Currently, a 3 row, 4 column figure showcasing the suggestion accuracy of each component.

In [None]:
nrows = 2
ncols = 3

figsize = (5.5 * ncols, 4.5 * nrows)
comparison_fig, axes = plt.subplots(nrows=nrows, ncols=ncols, figsize=figsize, dpi=120, gridspec_kw = {'top':0.90,'wspace':0.35,'hspace':0.35})

# Note: Figures are not to have titles. The caption serves this purpose.

# Set error bar alpha
shade_alpha = 0.25

legend_line_dictionary = {}

# =========================================================================================================================================================
#
# ====================================================================== DOGS ==========================================================================
#
# =========================================================================================================================================================

dataset = "dogs"
seed_size = 500
b_configs = [(100,600,300,False)]

c_a = 4
c_v = 1

# Get Dogs dataset.
full_train_dataset = DogsDataset(dataset_root_path, download=True, train=True)
test_dataset = DogsDataset(dataset_root_path, download=True, train=False)
nclasses = 120

# Set the subplot title, y-axis, x-axis
axes[0][0].set_title(r"\textbf{Stanford Dogs}", fontsize=plot_title_font_size)
axes[0][0].set_xlabel(r"\textbf{Round}", fontsize=axis_label_font_size)
axes[0][0].set_ylabel(r"\textbf{AL Acc. (" + F"{100}," + F"{600}," + F"{300})" + r"}", fontsize=axis_label_font_size)
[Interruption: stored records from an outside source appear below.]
/-- Rank-one matrices with a COMMON right factor span at most `3` dimensions. [folklore] -/
theorem not_linearIndependent_of_right_parallel {ι : Type*} [Fintype ι]
    {G : ι → Matrix (Fin 3) (Fin 3) ℂ} {x y : ι → Fin 3 → ℂ} (y₀ : Fin 3 → ℂ)
    (hG : ∀ p, G p = vecMulVec (x p) (y p)) (hk : ∀ p, ∃ k : ℂ, y p = k • y₀)
    (hcard : 3 < Fintype.card ι) : ¬ LinearIndependent ℂ G := by
  intro hli
  choose k hk using hk
  let φ : (Fin 3 → ℂ) →ₗ[ℂ] Matrix (Fin 3) (Fin 3) ℂ :=
    { toFun := fun z => vecMulVec z y₀
      map_add' := fun z z' => add_vecMulVec z z' y₀
      map_smul' := fun c z => smul_vecMulVec c z y₀ }
  have hcomp : G = φ ∘ fun p => k p • x p := by
    funext p
    simp only [Function.comp_apply, φ, LinearMap.coe_mk, AddHom.coe_mk, hG p, hk p,
      smul_vecMulVec, vecMulVec_smul]
  rw [hcomp] at hli
  have h := (LinearIndependent.of_comp φ hli).fintype_card_le_finrank
  simp at h
  omega

/-- A relation `a • G p = b • G q` (`p ≠ q`, `b ≠ 0`) defeats independence. [folklore] -/
theorem not_linearIndependent_of_rel {ι V : Type*} [Fintype ι] [DecidableEq ι] [AddCommGroup V]
    [Module ℂ V] {G : ι → V} {p q : ι} {a b : ℂ} (hpq : p ≠ q) (hb : b ≠ 0)
    (h : a • G p = b • G q) : ¬ LinearIndependent ℂ G := by
  intro hli
  have hg := Fintype.linearIndependent_iff.mp hli (Pi.single p a - Pi.single q b) ?_ q
  · simp [hpq] at hg; exact hb hg
  · simp only [Pi.sub_apply, sub_smul, Finset.sum_sub_distrib]
    rw [Finset.sum_eq_single p (fun r _ hr => by simp [hr]) (by simp),
      Finset.sum_eq_single q (fun r _ hr => by simp [hr]) (by simp)]
    simp [h]

/-! ## §4  The cross lemma -/

/-- **The cross lemma.**  A linearly independent family `G : Fin 2 × Fin 2 → ℂ^{3×3}` all of whose
bilinear rank-one combinations `∑ uᵢ vⱼ G (i,j)` (`u, v ≠ 0`) are rank-one with a vanishing
coordinate in each factor is supported off a common cross: `G p i j = 0` whenever `i = a` or `j = b`.
(Sixteen-case analysis of the two column pencils and the two row pencils via `pencil`; the two
"opposite" colourings give the cross, the other fourteen contradict independence.)
[cite: HornJohnson2013, §0.4]; [cite: CoppersmithWinograd1990, §6] -/
theorem cross_of_bilinear_rank_one {G : Fin 2 × Fin 2 → Matrix (Fin 3) (Fin 3) ℂ}
    (hind : LinearIndependent ℂ G)
    (hSP : ∀ u v : Fin 2 → ℂ, u ≠ 0 → v ≠ 0 → ∃ x y : Fin 3 → ℂ,
      (∃ a, x a = 0) ∧ (∃ b, y b = 0) ∧ ∑ p, (u p.1 * v p.2) • G p = vecMulVec x y) :
    ∃ a b : Fin 3, ∀ p i j, (i = a ∨ j = b) → G p i j = 0 := by
  classical
  -- coordinate members of the family are singular rank-one
  have hsingle : ∀ p : Fin 2 × Fin 2,
      ∑ q, ((Pi.single p.1 (1 : ℂ) : Fin 2 → ℂ) q.1 * (Pi.single p.2 (1 : ℂ) : Fin 2 → ℂ) q.2) •
        G q = G p := by
    intro p
    rw [Finset.sum_eq_single p _ (by simp)]
    · simp
    · rintro q - hq
      have : q.1 ≠ p.1 ∨ q.2 ≠ p.2 := by
        by_contra h; push Not at h; exact hq (Prod.ext h.1 h.2)
      rcases this with h | h
      · simp [Pi.single_apply, h]
      · simp [Pi.single_apply, h]
  have hne1 : ∀ i : Fin 2, (Pi.single i (1 : ℂ) : Fin 2 → ℂ) ≠ 0 := fun i h => by
    simpa using congr_fun h i
  have hfac : ∀ p, ∃ x y : Fin 3 → ℂ, (∃ a, x a = 0) ∧ (∃ b, y b = 0) ∧ G p = vecMulVec x y := by
    intro p
    obtain ⟨x, y, ha, hb, h⟩ := hSP _ _ (hne1 p.1) (hne1 p.2)
    exact ⟨x, y, ha, hb, by rw [← hsingle p]; exact h⟩
  choose x y hxa hyb hG using hfac
  -- the column pencils `u = (s,t), v = e_j` and the row pencils `u = e_i, v = (s,t)`
  have hvne : ∀ s t : ℂ, (s ≠ 0 ∨ t ≠ 0) → (![s, t] : Fin 2 → ℂ) ≠ 0 := by
    intro s t hst h
    have h0 := congr_fun h 0; have h1 := congr_fun h 1
    simp only [cons_val_zero, cons_val_one, Pi.zero_apply] at h0 h1
    exact hst.elim (fun hs => hs h0) (fun ht => ht h1)
  have hSPcol : ∀ (j : Fin 2) (s t : ℂ), (s ≠ 0 ∨ t ≠ 0) → ∃ x' y' : Fin 3 → ℂ,
      (∃ a, x' a = 0) ∧ (∃ b, y' b = 0) ∧ s • G (0, j) + t • G (1, j) = vecMulVec x' y' := by
    intro j s t hst
    obtain ⟨x', y', ha, hb, h⟩ := hSP _ _ (hvne s t hst) (hne1 j)
    refine ⟨x', y', ha, hb, ?_⟩
    rw [← h]
    fin_cases j <;> simp [Fintype.sum_prod_type, Fin.sum_univ_two]
  have hSProw : ∀ (i : Fin 2) (s t : ℂ), (s ≠ 0 ∨ t ≠ 0) → ∃ x' y' : Fin 3 → ℂ,
      (∃ a, x' a = 0) ∧ (∃ b, y' b = 0) ∧ s • G (i, 0) + t • G (i, 1) = vecMulVec x' y' := by
    intro i s t hst
    obtain ⟨x', y', ha, hb, h⟩ := hSP _ _ (hne1 i) (hvne s t hst)
    refine ⟨x', y', ha, hb, ?_⟩
    rw [← h]
    fin_cases i <;> simp [Fintype.sum_prod_type, Fin.sum_univ_two]
  have hpair : ∀ p q : Fin 2 × Fin 2, p ≠ q → ∀ s t : ℂ, s • G p + t • G q = 0 →
      s = 0 ∧ t = 0 := by
    intro p q hpq s t h
    have hg := Fintype.linearIndependent_iff.mp hind (Pi.single p s + Pi.single q t) ?_
    · exact ⟨by simpa [hpq] using hg p, by simpa [hpq.symm] using hg q⟩
    · simp only [Pi.add_apply, add_smul, Finset.sum_add_distrib]
      rw [Finset.sum_eq_single p (fun r _ hr => by simp [hr]) (by simp),
        Finset.sum_eq_single q (fun r _ hr => by simp [hr]) (by simp)]
      simpa using h
  have h4 : 3 < Fintype.card (Fin 2 × Fin 2) := by simp
  -- dependence tests specialised to the family
  have killX : (∃ k : ℂ, x (1, 0) = k • x (0, 0)) → (∃ k : ℂ, x (0, 1) = k • x (0, 0)) →
      (∃ k : ℂ, x (1, 1) = k • x (0, 0)) → False := by
    intro h₁ h₂ h₃
    refine not_linearIndependent_of_left_parallel (x (0, 0)) hG ?_ h4 hind
    rintro ⟨i, j⟩
    fin_cases i <;> fin_cases j
    exacts [⟨1, by simp⟩, h₂, h₁, h₃]
  have killY : (∃ k : ℂ, y (1, 0) = k • y (0, 0)) → (∃ k : ℂ, y (0, 1) = k • y (0, 0)) →
      (∃ k : ℂ, y (1, 1) = k • y (0, 0)) → False := by
    intro h₁ h₂ h₃
    refine not_linearIndependent_of_right_parallel (y (0, 0)) hG ?_ h4 hind
    rintro ⟨i, j⟩
    fin_cases i <;> fin_cases j
    exacts [⟨1, by simp⟩, h₂, h₁, h₃]
  have rel : ∀ (p q : Fin 2 × Fin 2) (a b : ℂ), p ≠ q → b ≠ 0 →
      (∀ i j, a * (x p i * y p j) = b * (x q i * y q j)) → False := by
    intro p q a b hpq hb h
    refine not_linearIndependent_of_rel (a := a) hpq hb ?_ hind
    ext i j
    simp only [hG, Matrix.smul_apply, vecMulVec_apply, smul_eq_mul]
    exact h i j
  have good : ∀ a b : Fin 3, (∀ p, x p a = 0) → (∀ p, y p b = 0) →
      ∃ a b : Fin 3, ∀ p i j, (i = a ∨ j = b) → G p i j = 0 := by
    intro a b ha hb
    refine ⟨a, b, fun p i j hij => ?_⟩
    rw [hG p, vecMulVec_apply]
    rcases hij with rfl | rfl
    · simp [ha p]
    · simp [hb p]
  -- the four pencils
  have hc0 := pencil (hG (0, 0)) (hG (1, 0)) (hpair (0, 0) (1, 0) (by decide)) (hSPcol 0)
  have hc1 := pencil (hG (0, 1)) (hG (1, 1)) (hpair (0, 1) (1, 1) (by decide)) (hSPcol 1)
  have hr0 := pencil (hG (0, 0)) (hG (0, 1)) (hpair (0, 0) (0, 1) (by decide)) (hSProw 0)
  have hr1 := pencil (hG (1, 0)) (hG (1, 1)) (hpair (1, 0) (1, 1) (by decide)) (hSProw 1)
  rcases hc0 with ⟨c₀, hc₀, hx10, b₀, hy00b, hy10b⟩ | ⟨d₀, hd₀, hy10, a₀, hx00a, hx10a⟩ <;>
  rcases hc1 with ⟨c₁, hc₁, hx11c, b₁, hy01b, hy11b⟩ | ⟨d₁, hd₁, hy11d, a₁, hx01a, hx11a⟩ <;>
  rcases hr0 with ⟨e₀, he₀, hx01e, b₂, hy00b', hy01b'⟩ | ⟨f₀, hf₀, hy01f, a₂, hx00a', hx01a'⟩ <;>
  rcases hr1 with ⟨e₁, he₁, hx11e, b₃, hy10b'', hy11b''⟩ | ⟨f₁, hf₁, hy11f, a₃, hx10a'', hx11a''⟩
  · -- 1  X X X X : all left factors parallel
    exact (killX ⟨c₀, hx10⟩ ⟨e₀, hx01e⟩ ⟨c₁ * e₀, by rw [hx11c, hx01e, smul_smul]⟩).elim
  · -- 2  X X X Y
    exact (killX ⟨c₀, hx10⟩ ⟨e₀, hx01e⟩ ⟨c₁ * e₀, by rw [hx11c, hx01e, smul_smul]⟩).elim
  · -- 3  X X Y X
    exact (killX ⟨c₀, hx10⟩ ⟨c₁⁻¹ * (e₁ * c₀), by
      rw [mul_smul, mul_smul, ← hx10, ← hx11e, hx11c, inv_smul_smul₀ hc₁]⟩
      ⟨e₁ * c₀, by rw [hx11e, hx10, smul_smul]⟩).elim
  · -- 4  X X Y Y : the cross (columns `x`-parallel, rows `y`-parallel)
    refine good a₂ b₀ ?_ ?_
    · rintro ⟨i, j⟩
      fin_cases i <;> fin_cases j
      exacts [hx00a', hx01a', by simp [hx10, hx00a'], by simp [hx11c, hx01a']]
    · rintro ⟨i, j⟩
      fin_cases i <;> fin_cases j
      exacts [hy00b, by simp [hy01f, hy00b], hy10b, by simp [hy11f, hy10b]]
  · -- 5  X Y X X
    exact (killX ⟨c₀, hx10⟩ ⟨e₀, hx01e⟩ ⟨e₁ * c₀, by rw [hx11e, hx10, smul_smul]⟩).elim
  · -- 6  X Y X Y : `G (1,0) ∥ G (0,1)`
    have hyy : ∀ j, d₁ * y (0, 1) j = f₁ * y (1, 0) j := fun j => by
      have e1 := congr_fun hy11d j; have e2 := congr_fun hy11f j
      simp only [Pi.smul_apply, smul_eq_mul] at e1 e2; rw [← e1, ← e2]
    refine (rel (1, 0) (0, 1) (e₀ * f₁) (c₀ * d₁) (by decide) (mul_ne_zero hc₀ hd₁) ?_).elim
    intro i j
    simp only [hx10, hx01e, Pi.smul_apply, smul_eq_mul]
    linear_combination (-(c₀ * e₀ * x (0, 0) i)) * hyy j
  · -- 7  X Y Y X : `G (0,0) ∥ G (1,1)`
    refine (rel (0, 0) (1, 1) (e₁ * c₀ * (d₁ * f₀)) 1 (by decide) one_ne_zero ?_).elim
    intro i j
    simp only [hx11e, hx10, hy11d, hy01f, Pi.smul_apply, smul_eq_mul]
    ring
  · -- 8  X Y Y Y : all right factors parallel
    exact (killY ⟨f₁⁻¹ * (d₁ * f₀), by
      rw [mul_smul, mul_smul, ← hy01f, ← hy11d, hy11f, inv_smul_smul₀ hf₁]⟩
      ⟨f₀, hy01f⟩ ⟨d₁ * f₀, by rw [hy11d, hy01f, smul_smul]⟩).elim
  · -- 9  Y X X X
    exact (killX ⟨e₁⁻¹ * (c₁ * e₀), by
      rw [mul_smul, mul_smul, ← hx01e, ← hx11c, hx11e, inv_smul_smul₀ he₁]⟩
      ⟨e₀, hx01e⟩ ⟨c₁ * e₀, by rw [hx11c, hx01e, smul_smul]⟩).elim
  · -- 10  Y X X Y : `G (0,0) ∥ G (1,1)`
    refine (rel (0, 0) (1, 1) (c₁ * e₀ * (f₁ * d₀)) 1 (by decide) one_ne_zero ?_).elim
    intro i j
    simp only [hx11c, hx01e, hy11f, hy10, Pi.smul_apply, smul_eq_mul]
    ring
  · -- 11  Y X Y X : `G (1,0) ∥ G (0,1)`
    have hxx : ∀ i, c₁ * x (0, 1) i = e₁ * x (1, 0) i := fun i => by
      have e1 := congr_fun hx11c i; have e2 := congr_fun hx11e i
      simp only [Pi.smul_apply, smul_eq_mul] at e1 e2; rw [← e1, ← e2]
    refine (rel (1, 0) (0, 1) (e₁ * f₀) (c₁ * d₀) (by decide) (mul_ne_zero hc₁ hd₀) ?_).elim
    intro i j
    simp only [hy10, hy01f, Pi.smul_apply, smul_eq_mul]
    linear_combination (-(f₀ * d₀ * y (0, 0) j)) * hxx i
  · -- 12  Y X Y Y
    exact (killY ⟨d₀, hy10⟩ ⟨f₀, hy01f⟩ ⟨f₁ * d₀, by rw [hy11f, hy10, smul_smul]⟩).elim
  · -- 13  Y Y X X : the cross (columns `y`-parallel, rows `x`-parallel)
    refine good a₀ b₂ ?_ ?_
    · rintro ⟨i, j⟩
      fin_cases i <;> fin_cases j
      exacts [hx00a, by simp [hx01e, hx00a], hx10a, by simp [hx11e, hx10a]]
    · rintro ⟨i, j⟩
      fin_cases i <;> fin_cases j
      exacts [hy00b', hy01b', by simp [hy10, hy00b'], by simp [hy11d, hy01b']]
  · -- 14  Y Y X Y
    exact (killY ⟨d₀, hy10⟩ ⟨d₁⁻¹ * (f₁ * d₀), by
      rw [mul_smul, mul_smul, ← hy10, ← hy11f, hy11d, inv_smul_smul₀ hd₁]⟩
      ⟨f₁ * d₀, by rw [hy11f, hy10, smul_smul]⟩).elim
  · -- 15  Y Y Y X
    exact (killY ⟨d₀, hy10⟩ ⟨f₀, hy01f⟩ ⟨d₁ * f₀, by rw [hy11d, hy01f, smul_smul]⟩).elim
  · -- 16  Y Y Y Y
    exact (killY ⟨d₀, hy10⟩ ⟨f₀, hy01f⟩ ⟨f₁ * d₀, by rw [hy11f, hy10, smul_smul]⟩).elim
axes[0][1].set_title(r"\textbf{Stanford Dogs}", fontsize=plot_title_font_size)
axes[0][1].set_xlabel(r"\textbf{Round}", fontsize=axis_label_font_size)
axes[0][1].set_ylabel(r"\textbf{SMI Acc. (" + F"{100}," + F"{600}," + F"{300})" + r"}", fontsize=axis_label_font_size)

axes[0][2].set_title(r"\textbf{Stanford Dogs}", fontsize=plot_title_font_size)
axes[0][2].set_xlabel(r"\textbf{Round}", fontsize=axis_label_font_size)
axes[0][2].set_ylabel(r"\textbf{Auto Acc. (" + F"{100}," + F"{600}," + F"{300})" + r"}", fontsize=axis_label_font_size)

# ===== BADGE =====
al_strategy = "badge"

# Get CIFAR-10 results.
results_directory = os.path.join(base_save_directory, dataset, al_strategy, str(seed_size))
experiment_results = get_experiment_results(results_directory, dataset, al_strategy, seed_size, b_configs)

# Get the average suggestion accuracies across experiments along with the test accuracies. Plot them.
for (human_correct_strategy, auto_assign_strategy, b1, b2, b3, rounds, is_adaptive) in experiment_results:
   
    exp_results_list = experiment_results[(human_correct_strategy, auto_assign_strategy, b1, b2, b3, rounds, is_adaptive)]

    # Get row number
    draw_color = color_dictionary[(al_strategy, human_correct_strategy, auto_assign_strategy)]
    round_count = len(exp_results_list[0]['set_sizes']) - 1

    round_numbers = [i+1 for i in range(round_count)]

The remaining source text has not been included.